Start of Block
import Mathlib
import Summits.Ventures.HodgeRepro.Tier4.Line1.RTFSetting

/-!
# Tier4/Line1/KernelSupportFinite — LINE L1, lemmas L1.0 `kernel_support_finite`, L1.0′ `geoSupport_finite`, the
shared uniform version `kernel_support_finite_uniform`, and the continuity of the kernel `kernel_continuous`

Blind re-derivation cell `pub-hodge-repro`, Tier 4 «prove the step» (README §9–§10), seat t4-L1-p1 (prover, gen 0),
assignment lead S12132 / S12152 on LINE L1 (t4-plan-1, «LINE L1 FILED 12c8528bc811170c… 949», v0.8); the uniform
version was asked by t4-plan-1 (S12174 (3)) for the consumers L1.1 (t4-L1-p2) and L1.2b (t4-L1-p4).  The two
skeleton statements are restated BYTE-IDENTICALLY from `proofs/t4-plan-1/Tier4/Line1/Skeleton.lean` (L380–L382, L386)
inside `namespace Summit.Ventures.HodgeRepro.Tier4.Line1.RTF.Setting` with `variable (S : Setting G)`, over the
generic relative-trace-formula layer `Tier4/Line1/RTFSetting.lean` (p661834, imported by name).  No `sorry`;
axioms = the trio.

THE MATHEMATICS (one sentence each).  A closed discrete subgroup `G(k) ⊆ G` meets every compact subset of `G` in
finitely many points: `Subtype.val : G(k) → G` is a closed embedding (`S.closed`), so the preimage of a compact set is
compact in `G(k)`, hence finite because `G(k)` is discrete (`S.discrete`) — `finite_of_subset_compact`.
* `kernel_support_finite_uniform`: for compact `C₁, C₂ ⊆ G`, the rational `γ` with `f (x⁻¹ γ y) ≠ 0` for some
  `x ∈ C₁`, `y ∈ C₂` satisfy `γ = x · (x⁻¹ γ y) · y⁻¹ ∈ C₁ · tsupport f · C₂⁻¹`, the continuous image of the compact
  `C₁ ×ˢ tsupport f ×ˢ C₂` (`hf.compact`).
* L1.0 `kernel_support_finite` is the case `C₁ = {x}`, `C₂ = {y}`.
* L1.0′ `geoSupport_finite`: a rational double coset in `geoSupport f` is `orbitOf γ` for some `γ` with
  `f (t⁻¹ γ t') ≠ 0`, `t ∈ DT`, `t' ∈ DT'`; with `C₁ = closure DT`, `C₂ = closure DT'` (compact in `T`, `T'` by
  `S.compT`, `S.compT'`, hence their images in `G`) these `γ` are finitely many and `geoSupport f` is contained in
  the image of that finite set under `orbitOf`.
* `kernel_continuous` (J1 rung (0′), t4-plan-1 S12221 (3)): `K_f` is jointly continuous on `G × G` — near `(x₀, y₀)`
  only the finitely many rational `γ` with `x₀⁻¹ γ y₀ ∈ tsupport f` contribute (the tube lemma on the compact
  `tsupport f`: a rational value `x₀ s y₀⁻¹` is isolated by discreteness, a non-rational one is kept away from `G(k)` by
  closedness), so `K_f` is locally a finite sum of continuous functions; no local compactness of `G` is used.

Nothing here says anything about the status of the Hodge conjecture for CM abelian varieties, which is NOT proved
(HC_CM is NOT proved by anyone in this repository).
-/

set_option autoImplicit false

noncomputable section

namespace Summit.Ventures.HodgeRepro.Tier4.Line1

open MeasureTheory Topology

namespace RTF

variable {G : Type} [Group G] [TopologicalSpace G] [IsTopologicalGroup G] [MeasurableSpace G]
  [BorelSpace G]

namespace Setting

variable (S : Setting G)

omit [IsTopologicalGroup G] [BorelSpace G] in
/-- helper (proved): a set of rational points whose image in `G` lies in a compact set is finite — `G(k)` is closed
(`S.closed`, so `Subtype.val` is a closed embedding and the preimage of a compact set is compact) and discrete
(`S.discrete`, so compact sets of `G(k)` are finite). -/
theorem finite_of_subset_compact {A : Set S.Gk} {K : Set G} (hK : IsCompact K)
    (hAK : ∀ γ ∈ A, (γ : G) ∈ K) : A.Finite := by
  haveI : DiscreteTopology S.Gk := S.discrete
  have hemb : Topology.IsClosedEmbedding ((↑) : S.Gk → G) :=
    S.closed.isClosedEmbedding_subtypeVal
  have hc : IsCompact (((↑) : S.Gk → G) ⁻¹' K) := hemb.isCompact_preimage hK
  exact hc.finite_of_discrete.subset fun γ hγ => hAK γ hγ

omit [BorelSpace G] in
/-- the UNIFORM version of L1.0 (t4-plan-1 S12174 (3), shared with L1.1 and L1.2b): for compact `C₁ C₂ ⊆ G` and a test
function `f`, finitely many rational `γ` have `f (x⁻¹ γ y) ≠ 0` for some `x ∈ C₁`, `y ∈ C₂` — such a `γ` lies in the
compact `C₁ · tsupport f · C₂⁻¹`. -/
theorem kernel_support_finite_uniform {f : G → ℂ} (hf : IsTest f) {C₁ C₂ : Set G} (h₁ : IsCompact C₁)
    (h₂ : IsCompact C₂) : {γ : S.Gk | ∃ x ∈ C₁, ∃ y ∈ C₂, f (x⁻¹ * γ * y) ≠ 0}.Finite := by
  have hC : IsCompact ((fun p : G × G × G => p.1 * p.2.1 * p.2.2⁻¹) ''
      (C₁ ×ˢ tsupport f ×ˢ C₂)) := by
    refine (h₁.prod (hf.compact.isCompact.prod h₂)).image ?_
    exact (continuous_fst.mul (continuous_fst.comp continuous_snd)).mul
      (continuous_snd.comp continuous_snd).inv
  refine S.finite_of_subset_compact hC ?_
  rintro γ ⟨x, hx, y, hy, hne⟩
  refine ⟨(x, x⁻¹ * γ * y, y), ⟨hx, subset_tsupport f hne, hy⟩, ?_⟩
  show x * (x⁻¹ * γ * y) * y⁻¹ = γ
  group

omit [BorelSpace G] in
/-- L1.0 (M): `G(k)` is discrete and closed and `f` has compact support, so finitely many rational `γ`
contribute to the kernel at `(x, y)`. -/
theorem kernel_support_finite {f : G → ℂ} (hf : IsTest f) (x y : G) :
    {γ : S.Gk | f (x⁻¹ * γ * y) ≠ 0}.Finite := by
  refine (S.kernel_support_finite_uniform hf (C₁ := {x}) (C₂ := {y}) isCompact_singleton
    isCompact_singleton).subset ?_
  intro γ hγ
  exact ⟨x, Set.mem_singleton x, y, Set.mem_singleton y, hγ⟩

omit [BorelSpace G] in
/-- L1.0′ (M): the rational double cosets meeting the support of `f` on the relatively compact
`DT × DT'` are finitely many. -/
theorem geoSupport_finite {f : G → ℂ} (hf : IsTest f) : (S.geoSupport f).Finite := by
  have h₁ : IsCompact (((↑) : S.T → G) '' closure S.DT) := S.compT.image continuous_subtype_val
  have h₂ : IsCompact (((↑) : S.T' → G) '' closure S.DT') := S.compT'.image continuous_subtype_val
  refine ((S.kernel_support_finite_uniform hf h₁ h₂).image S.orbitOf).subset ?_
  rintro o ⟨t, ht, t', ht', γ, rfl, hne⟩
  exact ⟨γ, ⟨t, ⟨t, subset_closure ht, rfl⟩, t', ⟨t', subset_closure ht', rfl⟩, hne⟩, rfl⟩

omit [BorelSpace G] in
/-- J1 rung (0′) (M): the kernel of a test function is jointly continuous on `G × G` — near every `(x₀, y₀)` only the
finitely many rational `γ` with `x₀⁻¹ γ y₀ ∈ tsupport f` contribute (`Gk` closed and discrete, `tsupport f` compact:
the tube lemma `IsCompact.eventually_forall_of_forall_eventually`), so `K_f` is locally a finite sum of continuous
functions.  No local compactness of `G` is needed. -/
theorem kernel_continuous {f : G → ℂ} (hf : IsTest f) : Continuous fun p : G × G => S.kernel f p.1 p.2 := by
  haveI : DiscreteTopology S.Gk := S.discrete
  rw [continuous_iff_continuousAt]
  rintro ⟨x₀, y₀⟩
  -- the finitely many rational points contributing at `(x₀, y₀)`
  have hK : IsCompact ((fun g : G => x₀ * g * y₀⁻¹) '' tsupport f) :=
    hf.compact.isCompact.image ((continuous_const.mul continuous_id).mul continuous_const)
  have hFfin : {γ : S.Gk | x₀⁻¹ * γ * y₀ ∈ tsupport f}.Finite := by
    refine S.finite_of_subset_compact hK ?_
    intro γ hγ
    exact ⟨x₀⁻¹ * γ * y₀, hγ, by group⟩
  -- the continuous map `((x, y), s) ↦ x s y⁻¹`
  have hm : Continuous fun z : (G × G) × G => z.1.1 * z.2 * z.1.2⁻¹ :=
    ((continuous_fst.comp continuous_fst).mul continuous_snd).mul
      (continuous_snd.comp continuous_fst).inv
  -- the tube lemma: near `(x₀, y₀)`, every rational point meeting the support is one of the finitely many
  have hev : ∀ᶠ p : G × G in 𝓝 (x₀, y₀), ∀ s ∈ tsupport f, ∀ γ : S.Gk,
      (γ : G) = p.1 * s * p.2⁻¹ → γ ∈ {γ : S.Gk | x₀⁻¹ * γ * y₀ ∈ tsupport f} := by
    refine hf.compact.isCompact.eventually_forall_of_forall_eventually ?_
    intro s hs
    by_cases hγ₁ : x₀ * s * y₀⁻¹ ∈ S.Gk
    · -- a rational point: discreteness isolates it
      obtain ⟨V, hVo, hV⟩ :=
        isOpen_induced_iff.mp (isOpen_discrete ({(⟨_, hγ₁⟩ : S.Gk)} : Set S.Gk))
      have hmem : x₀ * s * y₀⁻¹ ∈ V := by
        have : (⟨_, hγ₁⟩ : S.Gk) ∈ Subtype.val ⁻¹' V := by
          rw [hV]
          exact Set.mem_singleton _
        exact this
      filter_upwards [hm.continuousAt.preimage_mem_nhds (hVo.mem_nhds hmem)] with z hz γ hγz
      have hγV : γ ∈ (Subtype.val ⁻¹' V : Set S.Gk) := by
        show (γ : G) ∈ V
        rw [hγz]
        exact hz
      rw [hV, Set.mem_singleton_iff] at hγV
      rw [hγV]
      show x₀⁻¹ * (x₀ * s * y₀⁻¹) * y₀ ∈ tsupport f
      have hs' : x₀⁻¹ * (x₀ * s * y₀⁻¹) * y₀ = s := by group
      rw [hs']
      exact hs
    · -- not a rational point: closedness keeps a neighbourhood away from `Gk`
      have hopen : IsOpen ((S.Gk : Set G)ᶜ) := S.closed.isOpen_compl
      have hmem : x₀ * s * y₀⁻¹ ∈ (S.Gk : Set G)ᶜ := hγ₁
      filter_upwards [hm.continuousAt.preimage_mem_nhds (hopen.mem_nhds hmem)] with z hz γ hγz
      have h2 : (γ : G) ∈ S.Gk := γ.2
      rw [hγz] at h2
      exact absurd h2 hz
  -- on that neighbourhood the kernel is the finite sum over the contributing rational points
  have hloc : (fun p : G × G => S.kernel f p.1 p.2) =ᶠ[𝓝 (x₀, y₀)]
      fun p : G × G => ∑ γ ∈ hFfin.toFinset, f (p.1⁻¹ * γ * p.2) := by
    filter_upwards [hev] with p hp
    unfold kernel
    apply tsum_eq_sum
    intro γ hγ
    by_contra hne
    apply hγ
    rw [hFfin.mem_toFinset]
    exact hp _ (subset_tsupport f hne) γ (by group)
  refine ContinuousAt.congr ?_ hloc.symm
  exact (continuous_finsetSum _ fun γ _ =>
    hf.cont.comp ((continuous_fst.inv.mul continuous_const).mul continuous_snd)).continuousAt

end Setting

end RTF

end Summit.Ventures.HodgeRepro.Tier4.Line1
End of Block
▶ INSTRUCTIONS FOR THE TASK: Copy out every line of the records that the string "rintro" appears in.

▶ OUTPUT:
  rintro γ ⟨x, hx, y, hy, hne⟩
  rintro o ⟨t, ht, t', ht', γ, rfl, hne⟩
  rintro ⟨x₀, y₀⟩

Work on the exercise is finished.